Expectations that Iran would move closer to the US after the nuclear deal have to be put aside, at least for the foreseeable future. Supreme Leader Khameini has closed off further dialog with Washington, synchronized the media with the mullahs and generals, tested the limits of the nuclear deal, and aligned his country’s foreign policy with Russia’s.
Iranian troops serve on the ground in Syria with Russian air cover. More recently, Iran and Russia have engaged in high-level meetings and in the last few weeks, begun an effort to weaken the US position in Iraq, if not end it altogether. The move is short-sighted.
Dilemma for Iraq
Russia has offered to expand its air campaign in support of Syrian forces into supporting those of Iraq, which heretofore have relied on US airpower. Nothing has yet come of Russia’s offer, though.
More recently, Shia militias backed by Iran have warned that if US ground troops were reintroduced into Iraq, the Shia fighters would battle them. Shia politicians, many of them from movements aligned with Iran since the Iran-Iraq War of the eighties, have also voiced fierce opposition to a greater US presence.
Despite continued common danger from ISIL, Shia militias have skirmished with Kurdish peshmerga, who have driven ISIL from their lands – with US help. Iranian special forces have played a part as well, though not as substantial a part as Tehran wishes. Shia militias have brought Shia Kurds into their ranks to fight their kin.
The Baghdad government of PM Abadi, himself a Shia, has thus far refused to heed the anti-US counsel from Tehran, Moscow, and his fellow politicians.
The US has countered by offering Abadi US helicopter gunship support and tactical military advisers for the ongoing battle to expel ISIL from Ramadi. This affords Abadi the opportunity to draw from American, Iranian, and perhaps Russian resources, without becoming overly dependent on either side – a judicious move, but one that Tehran and Moscow will not like.
Risk for Iran
Attempting to expel the US holds little risk for Russia but a considerable amount for Iran. Iran’s antipathy toward the US risks alienating Kurdistan which has benefited from American support against Saddam and ISIL. Kurdistan will be loth to see the US pushed out. It wants US support in selling crude in the West and ultimately in gaining fuller autonomy and one day, independence.

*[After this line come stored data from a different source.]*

import Literature.NumberTheory.EllipticCurves.GreenbergVatsal2000.CharacterLambdaCertificateProofs
import HarnessLib

/-!
# Greenberg–Vatsal 2000 §3 (26)/(27): the `λ = 2` CERTIFICATE — `ord_T(L_{Σ₀}(C ⊗ χ, T) mod p) = 2`
# (resp. for `D`) from THREE interpolation values (THEOREMS)

HONEST FRAMING (cell `bsd-eis`, seat `bsd-eis-x3` gen 4; FULL-BSD rank-`≤ 1` programme D-0033): theorems
only, no named fact; nothing booked. The `a = 2` instance of the divided-difference kernel
`order_toNat_eq_of_isCharacterLFunctionC/D_of_lagrange` (`CharacterLambdaCertificateProofs.lean`;
Greenberg 2001 §4 p. 356), with the three Lagrange divided differences at the nodes
`x_i = κ(γ)^{±i} − 1` written out: `L₀ = V₁`, `L₁ = (V₂ − V₁)/x₁`,
`L₂ = V₁/(x₁x₂) + V₂/(x₁(x₁ − x₂)) + V₃/(x₂(x₂ − x₁))`; `‖L₀‖, ‖L₁‖ < 1 ≤ ‖L₂‖` certifies `ord_T = 2`.
Companion of `CharacterLambdaCertificateOneProofs.lean` (the `a = 1` instance), for the X3
certificate-road displays whose `Σ₀`-imprimitive order is `2`.

* `order_toNat_eq_two_of_isCharacterLFunctionC`, `order_toNat_eq_two_of_isCharacterLFunctionD`.

References: [GreenbergVatsal2000] §3 pp. 41–42 ((26), (27)); [Greenberg2001PastPresent] §4 pp. 355–356.
-/

noncomputable section

open scoped Classical

open Finset NumberField IsDedekindDomain Literature.NumberTheory.EllipticCurves

namespace Literature.NumberTheory.EllipticCurves.GreenbergVatsal2000

variable (p : ℕ) [Fact p.Prime] {m d : ℕ} (φ : DirichletCharacter (ZMod p) m)
  (ψ : DirichletCharacter (ZMod p) d) (S₀ : Finset (HeightOneSpectrum (𝓞 ℚ)))

/-- `(range 2).erase 0 = {1}`. [folklore] -/
private theorem range_two_erase_zero' : (range 2).erase 0 = {1} := by decide

/-- `(range 2).erase 1 = {0}`. [folklore] -/
private theorem range_two_erase_one' : (range 2).erase 1 = {0} := by decide

/-- `(range 3).erase 0 = {1, 2}`. [folklore] -/
private theorem range_three_erase_zero : (range 3).erase 0 = {1, 2} := by decide

/-- `(range 3).erase 1 = {0, 2}`. [folklore] -/
private theorem range_three_erase_one : (range 3).erase 1 = {0, 2} := by decide

/-- `(range 3).erase 2 = {0, 1}`. [folklore] -/
private theorem range_three_erase_two : (range 3).erase 2 = {0, 1} := by decide

/-- **`λ = 2` certificate for `L_{Σ₀}(C ⊗ χ, T)`**: with `V_k = characterLValueC p φ Σ₀ k` (GV (26) at
`T = κ^{k−1} − 1`, `κ = κ(γ)`), if `‖V₁‖ < 1`, `‖(V₂ − V₁)/(κ − 1)‖ < 1` and
`‖V₁/((κ−1)(κ²−1)) + V₂/((κ−1)((κ−1) − (κ²−1))) + V₃/((κ²−1)((κ²−1) − (κ−1)))‖ ≥ 1` then
`ord_T(g mod p) = 2`. [cite: GreenbergVatsal2000, §3 p. 41 (26)] [cite: Greenberg2001PastPresent, §4 p. 356] -/
theorem order_toNat_eq_two_of_isCharacterLFunctionC {g : IwasawaAlgebra p}
    (hg : IsCharacterLFunctionC p φ S₀ g) (h0 : ‖characterLValueC p φ S₀ 1‖ < 1)
    (h1 : ‖(characterLValueC p φ S₀ 2 - characterLValueC p φ S₀ 1) /
      (((cyclotomicGenerator p : ℕ) : ℚ_[p]) - 1)‖ < 1)
    (h2 : 1 ≤ ‖characterLValueC p φ S₀ 1 /
        ((((cyclotomicGenerator p : ℕ) : ℚ_[p]) - 1) * (((cyclotomicGenerator p : ℕ) : ℚ_[p]) ^ 2 - 1)) +
      characterLValueC p φ S₀ 2 /
        ((((cyclotomicGenerator p : ℕ) : ℚ_[p]) - 1) *
          ((((cyclotomicGenerator p : ℕ) : ℚ_[p]) - 1) - (((cyclotomicGenerator p : ℕ) : ℚ_[p]) ^ 2 - 1))) +
      characterLValueC p φ S₀ 3 /
        ((((cyclotomicGenerator p : ℕ) : ℚ_[p]) ^ 2 - 1) *
          ((((cyclotomicGenerator p : ℕ) : ℚ_[p]) ^ 2 - 1) - (((cyclotomicGenerator p : ℕ) : ℚ_[p]) - 1)))‖) :
    (PowerSeries.map (PadicInt.toZMod (p := p)) g).order.toNat = 2 := by
  refine order_toNat_eq_of_isCharacterLFunctionC_of_lagrange p φ S₀ hg (a := 2) ?_ ?_
  · intro j hj
    rcases Nat.lt_succ_iff_lt_or_eq.mp hj with hj' | rfl
    · have hj0 : j = 0 := by omega
      subst hj0
      simpa using h0
    · have hsum : ∑ i ∈ range (1 + 1), characterLValueC p φ S₀ (i + 1) /
          ∏ k ∈ (range (1 + 1)).erase i,
            ((((cyclotomicGenerator p : ℕ) : ℚ_[p]) ^ i - 1) -
              (((cyclotomicGenerator p : ℕ) : ℚ_[p]) ^ k - 1)) =
          (characterLValueC p φ S₀ 2 - characterLValueC p φ S₀ 1) /
            (((cyclotomicGenerator p : ℕ) : ℚ_[p]) - 1) := by
        rw [Finset.sum_range_succ, Finset.sum_range_one, show (1 + 1 : ℕ) = 2 from rfl,
          range_two_erase_zero', range_two_erase_one', Finset.prod_singleton, Finset.prod_singleton,
          pow_zero, pow_one]
        simp only [sub_self, zero_sub, sub_zero, div_neg]
        ring
      rw [hsum]
      exact h1
  · have h01 : (0 : ℕ) ≠ 1 := by decide
    have h02 : (0 : ℕ) ≠ 2 := by decide
    have h12 : (1 : ℕ) ≠ 2 := by decide
    have hsum : ∑ i ∈ range (2 + 1), characterLValueC p φ S₀ (i + 1) /
        ∏ k ∈ (range (2 + 1)).erase i,
          ((((cyclotomicGenerator p : ℕ) : ℚ_[p]) ^ i - 1) -
            (((cyclotomicGenerator p : ℕ) : ℚ_[p]) ^ k - 1)) =
        characterLValueC p φ S₀ 1 /
          ((((cyclotomicGenerator p : ℕ) : ℚ_[p]) - 1) * (((cyclotomicGenerator p : ℕ) : ℚ_[p]) ^ 2 - 1)) +
        characterLValueC p φ S₀ 2 /
          ((((cyclotomicGenerator p : ℕ) : ℚ_[p]) - 1) *
            ((((cyclotomicGenerator p : ℕ) : ℚ_[p]) - 1) - (((cyclotomicGenerator p : ℕ) : ℚ_[p]) ^ 2 - 1))) +
        characterLValueC p φ S₀ 3 /
          ((((cyclotomicGenerator p : ℕ) : ℚ_[p]) ^ 2 - 1) *
            ((((cyclotomicGenerator p : ℕ) : ℚ_[p]) ^ 2 - 1) - (((cyclotomicGenerator p : ℕ) : ℚ_[p]) - 1))) := by
      rw [Finset.sum_range_succ, Finset.sum_range_succ, Finset.sum_range_one, show (2 + 1 : ℕ) = 3 from rfl,
        range_three_erase_zero, range_three_erase_one, range_three_erase_two,
        Finset.prod_pair h12, Finset.prod_pair h02, Finset.prod_pair h01, pow_zero, pow_one]
      simp only [sub_self, zero_sub, sub_zero, neg_mul_neg]
    rw [hsum]
    exact h2

/-- **`λ = 2` certificate for `L_{Σ₀}(D ⊗ χ, T)`** (GV (27), nodes `κ(γ)^{−i} − 1`): same shape with
`κ⁻¹` in place of `κ`. [cite: GreenbergVatsal2000, §3 p. 42 (27)] [cite: Greenberg2001PastPresent, §4 p. 356] -/
theorem order_toNat_eq_two_of_isCharacterLFunctionD {g : IwasawaAlgebra p}
    (hg : IsCharacterLFunctionD p ψ S₀ g) (h0 : ‖characterLValueD p ψ S₀ 1‖ < 1)
    (h1 : ‖(characterLValueD p ψ S₀ 2 - characterLValueD p ψ S₀ 1) /
      ((((cyclotomicGenerator p : ℕ) : ℚ_[p])⁻¹) - 1)‖ < 1)
    (h2 : 1 ≤ ‖characterLValueD p ψ S₀ 1 /
        (((((cyclotomicGenerator p : ℕ) : ℚ_[p])⁻¹) - 1) * ((((cyclotomicGenerator p : ℕ) : ℚ_[p])⁻¹) ^ 2 - 1)) +
      characterLValueD p ψ S₀ 2 /
        (((((cyclotomicGenerator p : ℕ) : ℚ_[p])⁻¹) - 1) *
          (((((cyclotomicGenerator p : ℕ) : ℚ_[p])⁻¹) - 1) - ((((cyclotomicGenerator p : ℕ) : ℚ_[p])⁻¹) ^ 2 - 1))) +
      characterLValueD p ψ S₀ 3 /
        (((((cyclotomicGenerator p : ℕ) : ℚ_[p])⁻¹) ^ 2 - 1) *
          (((((cyclotomicGenerator p : ℕ) : ℚ_[p])⁻¹) ^ 2 - 1) - ((((cyclotomicGenerator p : ℕ) : ℚ_[p])⁻¹) - 1)))‖) :
    (PowerSeries.map (PadicInt.toZMod (p := p)) g).order.toNat = 2 := by
  refine order_toNat_eq_of_isCharacterLFunctionD_of_lagrange p ψ S₀ hg (a := 2) ?_ ?_
  · intro j hj
    rcases Nat.lt_succ_iff_lt_or_eq.mp hj with hj' | rfl
    · have hj0 : j = 0 := by omega
      subst hj0
      simpa using h0
    · have hsum : ∑ i ∈ range (1 + 1), characterLValueD p ψ S₀ (i + 1) /
          ∏ k ∈ (range (1 + 1)).erase i,
            (((((cyclotomicGenerator p : ℕ) : ℚ_[p])⁻¹) ^ i - 1) -
              ((((cyclotomicGenerator p : ℕ) : ℚ_[p])⁻¹) ^ k - 1)) =
          (characterLValueD p ψ S₀ 2 - characterLValueD p ψ S₀ 1) /
            ((((cyclotomicGenerator p : ℕ) : ℚ_[p])⁻¹) - 1) := by
        rw [Finset.sum_range_succ, Finset.sum_range_one, show (1 + 1 : ℕ) = 2 from rfl,
          range_two_erase_zero', range_two_erase_one', Finset.prod_singleton, Finset.prod_singleton,
          pow_zero, pow_one]
        simp only [sub_self, zero_sub, sub_zero, div_neg]
        ring
      rw [hsum]
      exact h1
  · have h01 : (0 : ℕ) ≠ 1 := by decide
    have h02 : (0 : ℕ) ≠ 2 := by decide
    have h12 : (1 : ℕ) ≠ 2 := by decide
    have hsum : ∑ i ∈ range (2 + 1), characterLValueD p ψ S₀ (i + 1) /
        ∏ k ∈ (range (2 + 1)).erase i,
          (((((cyclotomicGenerator p : ℕ) : ℚ_[p])⁻¹) ^ i - 1) -
            ((((cyclotomicGenerator p : ℕ) : ℚ_[p])⁻¹) ^ k - 1)) =
        characterLValueD p ψ S₀ 1 /
          (((((cyclotomicGenerator p : ℕ) : ℚ_[p])⁻¹) - 1) * ((((cyclotomicGenerator p : ℕ) : ℚ_[p])⁻¹) ^ 2 - 1)) +
        characterLValueD p ψ S₀ 2 /
          (((((cyclotomicGenerator p : ℕ) : ℚ_[p])⁻¹) - 1) *
            (((((cyclotomicGenerator p : ℕ) : ℚ_[p])⁻¹) - 1) - ((((cyclotomicGenerator p : ℕ) : ℚ_[p])⁻¹) ^ 2 - 1))) +
        characterLValueD p ψ S₀ 3 /
          (((((cyclotomicGenerator p : ℕ) : ℚ_[p])⁻¹) ^ 2 - 1) *
            (((((cyclotomicGenerator p : ℕ) : ℚ_[p])⁻¹) ^ 2 - 1) - ((((cyclotomicGenerator p : ℕ) : ℚ_[p])⁻¹) - 1))) := by
      rw [Finset.sum_range_succ, Finset.sum_range_succ, Finset.sum_range_one, show (2 + 1 : ℕ) = 3 from rfl,
        range_three_erase_zero, range_three_erase_one, range_three_erase_two,
        Finset.prod_pair h12, Finset.prod_pair h02, Finset.prod_pair h01, pow_zero, pow_one]
      simp only [sub_self, zero_sub, sub_zero, neg_mul_neg]
    rw [hsum]
    exact h2

end Literature.NumberTheory.EllipticCurves.GreenbergVatsal2000

end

The US has recently signaled that Kurdistan figures in its plans for a network of bases to counter Islamist militancy from West Africa to Central Asia. That will entail aid, arms, and diplomatic support.
Increased tension between Kurdistan and Iran will lead to greater unrest in the Kurdish region of northwestern Iran. It could preclude a potential export route for Kurdish oil through Iran’s pipeline system.
The Iranian-Russian pressure could also lead to the further disintegration of Iraq. Kurdistan is already well out the gate and the Sunni west is now more part of Isil-stan than Iraq. If Baghdad moves closer to Iran, Sunni hostility will grow immensely, both in Iraq and the region, and determination to fight the “Persians” will find generous regional support.
There is potential for Kurdistan and Sunni-stan not only to distance themselves from Iraq and Iran, but also to rely far more on the US and the Sunni monarchies – a calamity for Iran. Tehran’s anti-US policy reflects theocratic and military certainty more than it does the pragmatism that has been in evidence over the last quarter century. The policy also reflects a trust in Russia that is unwarranted and dismissive of centuries of hostility between the two countries.